Really good idea you have there, @aaronhma !

One thing though (soo close!)-- since you're kinda looking at the problem from the perspective of the filling pipe, we actually have to flip the sign of the \(\frac{1}{111}\). Here's why:

Let's look at the first equation:

$$\frac{1}{185} + \frac{1}{74} - \frac{1}{x} = \frac{1}{111}$$

What this equation literally means is that, in \(1\) minute, the large pipe drains \(\frac{1}{185}\) of the pool, the small pipe drains \(\frac{1}{74}\) of the pool, and the filling pipe fills or "un-drains" \(\frac{1}{x}\) of the pool, which is why we subtract the \(\frac{1}{x}\). This altogether is equal to draining \(\frac{1}{111}\) of the pool.
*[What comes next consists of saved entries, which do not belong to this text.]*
/-! ## The prefilter drops only far labels -/

/-- The real chain behind the prefilter: `σ·SC ≥ sU > 0`, `‖U q‖ ≥ σ‖q‖`, `‖q‖·SC ≥ R − D` with `3R² ≤ 3‖p‖²SC²`-type test failed,
`R ≥ 9SC²/(2sU) + D` ⟹ `‖U q‖ ≥ 9/2`. [arithmetic] -/
theorem far_of_test {ρ σ nq np D R sU : ℝ} (hS : (0 : ℝ) < SC) (hsU : 0 < sU) (hσ : sU ≤ σ * SC) (hρ : σ * nq ≤ ρ) (hnq : np - D ≤ nq)
    (hnp0 : 0 ≤ np) (htest : R ^ 2 ≤ (np * SC) ^ 2) (hR : 9 * SC * SC / (2 * sU) + D * SC ≤ R) : 9 / 2 ≤ ρ := by
  have hR0 : 0 ≤ 9 * SC * SC / (2 * sU) := by positivity
  have h1 : R ≤ np * SC := abs_le_of_sq_le_sq' htest (by positivity) |>.2
  have h2 : 9 * SC / (2 * sU) ≤ nq := by
    have : 9 * SC * SC / (2 * sU) = 9 * SC / (2 * sU) * SC := by ring
    rw [this] at hR
    have h3 : (9 * SC / (2 * sU) + D) * SC ≤ np * SC := by linarith
    have h4 := le_of_mul_le_mul_right h3 hS
    linarith
  have hσ0 : 0 ≤ σ := by nlinarith
  have hq0 : 0 ≤ 9 * SC / (2 * sU) := by positivity
  calc (9 : ℝ) / 2 = sU / SC * (9 * SC / (2 * sU)) := by field_simp
    _ ≤ σ * (9 * SC / (2 * sU)) := mul_le_mul_of_nonneg_right ((div_le_iff₀ hS).2 hσ) hq0
    _ ≤ σ * nq := mul_le_mul_of_nonneg_left h2 hσ0
    _ ≤ ρ := hρ

/-- ★★ **`preLabels` (B family) DROPS ONLY FAR LABELS**: `b ∈ boxLabels7 ∖ preLabels true c w` ⟹ `9/2 ≤ ‖latPt U hexFrame b + U(hcpShift + ξ)‖` for every
`(U, ξ)` of the box — so `W₄₅ ≡ 0` there and the fused lists lose nothing. [folklore chaining] -/
theorem farB_of_not_preLabels {c w : (Fin 3 × Fin 3) ⊕ Fin 3 → ℤ} {b : Fin 3 → ℤ} (hb7 : b ∈ boxLabels7) (hnot : b ∉ preLabels true c w)
    (U : E3 →L[ℝ] E3) (ξ : E3)
    (hbox : ∀ ab : Fin 3 × Fin 3, |(U (EuclideanSpace.single ab.2 (1 : ℝ))) ab.1 - (c (Sum.inl ab) : ℝ) / SC| ≤ (w (Sum.inl ab) : ℝ) / SC)
    (hξ : ∀ i : Fin 3, |ξ i - (c (Sum.inr i) : ℝ) / SC| ≤ (w (Sum.inr i) : ℝ) / SC) :
    9 / 2 ≤ ‖latPt U hexFrame b + U (hcpShift + ξ)‖ := by
  have hS := SC_pos
  by_cases hs : (SC : ℤ) - froDevI c w ≤ (SC : ℤ) / 2
  · simp only [preLabels, hs, if_true] at hnot
    exact absurd hb7 hnot
  · simp only [preLabels, hs, if_false, if_true, List.mem_filter, decide_eq_true_eq, not_and, not_lt] at hnot
    have htest := hnot hb7
    -- integer side
    have h2pos : (0 : ℤ) < 2 * ((SC : ℤ) - froDevI c w) := by
      have : (0 : ℤ) ≤ (SC : ℤ) / 2 := Int.ediv_nonneg (by positivity) (by norm_num)
      omega
    have hsU : (0 : ℝ) < ((SC : ℤ) - froDevI c w : ℤ) := by exact_mod_cast (show (0 : ℤ) < (SC : ℤ) - froDevI c w by omega)
    have hc := div_le_cdiv (a := 9 * (SC : ℤ) * (SC : ℤ)) (b := 2 * ((SC : ℤ) - froDevI c w)) h2pos
    -- real side
    have eq1 : U (latPt (1 : E3 →L[ℝ] E3) hexFrame b + (hcpShift + ξ)) = latPt U hexFrame b + U (hcpShift + ξ) := by
      rw [map_add, ← latPt_eq_apply_one]
    rw [← eq1]
    have hσ := norm_sub_one_le_froDevI U hbox
    have hx := norm_xi_le_xiMaxI ξ hξ
    have hp := normSq_latPt_one b
    have htestR : ((((cdiv (9 * (SC : ℤ) * (SC : ℤ)) (2 * ((SC : ℤ) - froDevI c w)) : ℤ) : ℝ) + ((SC : ℝ) + (xiMaxI c w : ℝ))) ^ 2) ≤
        (‖latPt (1 : E3 →L[ℝ] E3) hexFrame b‖ * SC) ^ 2 := by
      have h3 : ((3 * (cdiv (9 * (SC : ℤ) * (SC : ℤ)) (2 * ((SC : ℤ) - froDevI c w)) + ((SC : ℤ) + xiMaxI c w)) *
          (cdiv (9 * (SC : ℤ) * (SC : ℤ)) (2 * ((SC : ℤ) - froDevI c w)) + ((SC : ℤ) + xiMaxI c w)) : ℤ) : ℝ) ≤
          ((hexNormSq3 b * ((SC : ℤ) * (SC : ℤ)) : ℤ) : ℝ) := by exact_mod_cast htest
      push_cast at h3
      nlinarith [h3, hp]
    push_cast at hc
    have hσ' : (((SC : ℤ) - froDevI c w : ℤ) : ℝ) ≤ (1 - ‖U - 1‖) * SC := by push_cast; linarith
    have hnq : ‖latPt (1 : E3 →L[ℝ] E3) hexFrame b‖ - (1 + (xiMaxI c w : ℝ) / SC) ≤ ‖latPt (1 : E3 →L[ℝ] E3) hexFrame b + (hcpShift + ξ)‖ := by
      have := norm_arg_ge b ξ
      have hx' : ‖ξ‖ ≤ (xiMaxI c w : ℝ) / SC := by rw [le_div_iff₀ hS]; exact hx
      linarith
    have hR : 9 * SC * SC / (2 * (((SC : ℤ) - froDevI c w : ℤ) : ℝ)) + (1 + (xiMaxI c w : ℝ) / SC) * SC ≤
        ((cdiv (9 * (SC : ℤ) * (SC : ℤ)) (2 * ((SC : ℤ) - froDevI c w)) : ℤ) : ℝ) + ((SC : ℝ) + (xiMaxI c w : ℝ)) := by
      have e : (1 + (xiMaxI c w : ℝ) / SC) * SC = SC + (xiMaxI c w : ℝ) := by field_simp
      rw [e]
      push_cast at hc ⊢
      linarith
    exact far_of_test hS hsU hσ' (norm_apply_ge U _) hnq (norm_nonneg _) htestR hR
But looking at the second equation, which is from the perspective of the filling pipe, we have:

$$\frac{1}{x} - \frac{1}{74} - \frac{1}{185} = \frac{1}{111}$$

This equation says that, in \(1\) minute, the filling pipe fills \(\frac{1}{x}\) of the pool, the small pipe drains or "un-fills" \(\frac{1}{74}\) of the pool, which is why we subtract \(\frac{1}{74}\), the large pipe drains or "un-fills" \(\frac{1}{185}\) of the pool, which is why we subtract\(\frac{1}{185}\).

But here's the catch: this altogether is equal to draining \(\frac{1}{111}\) of the pool. We have "un-filled" the pool by that much. This means we have less water than when we started.

So, the correct equation would be actually equal to \(-\frac{1}{111}\):

$$\frac{1}{x} - \frac{1}{74} - \frac{1}{185} = -\frac{1}{111}$$

Notice how this is exactly the same as Prof. Loh's equation but multiplied all the way on both sides by \(-1\).
Really great thinking you did there, and it really goes to show how many different ways there are to solve the same problem! Well done 🙂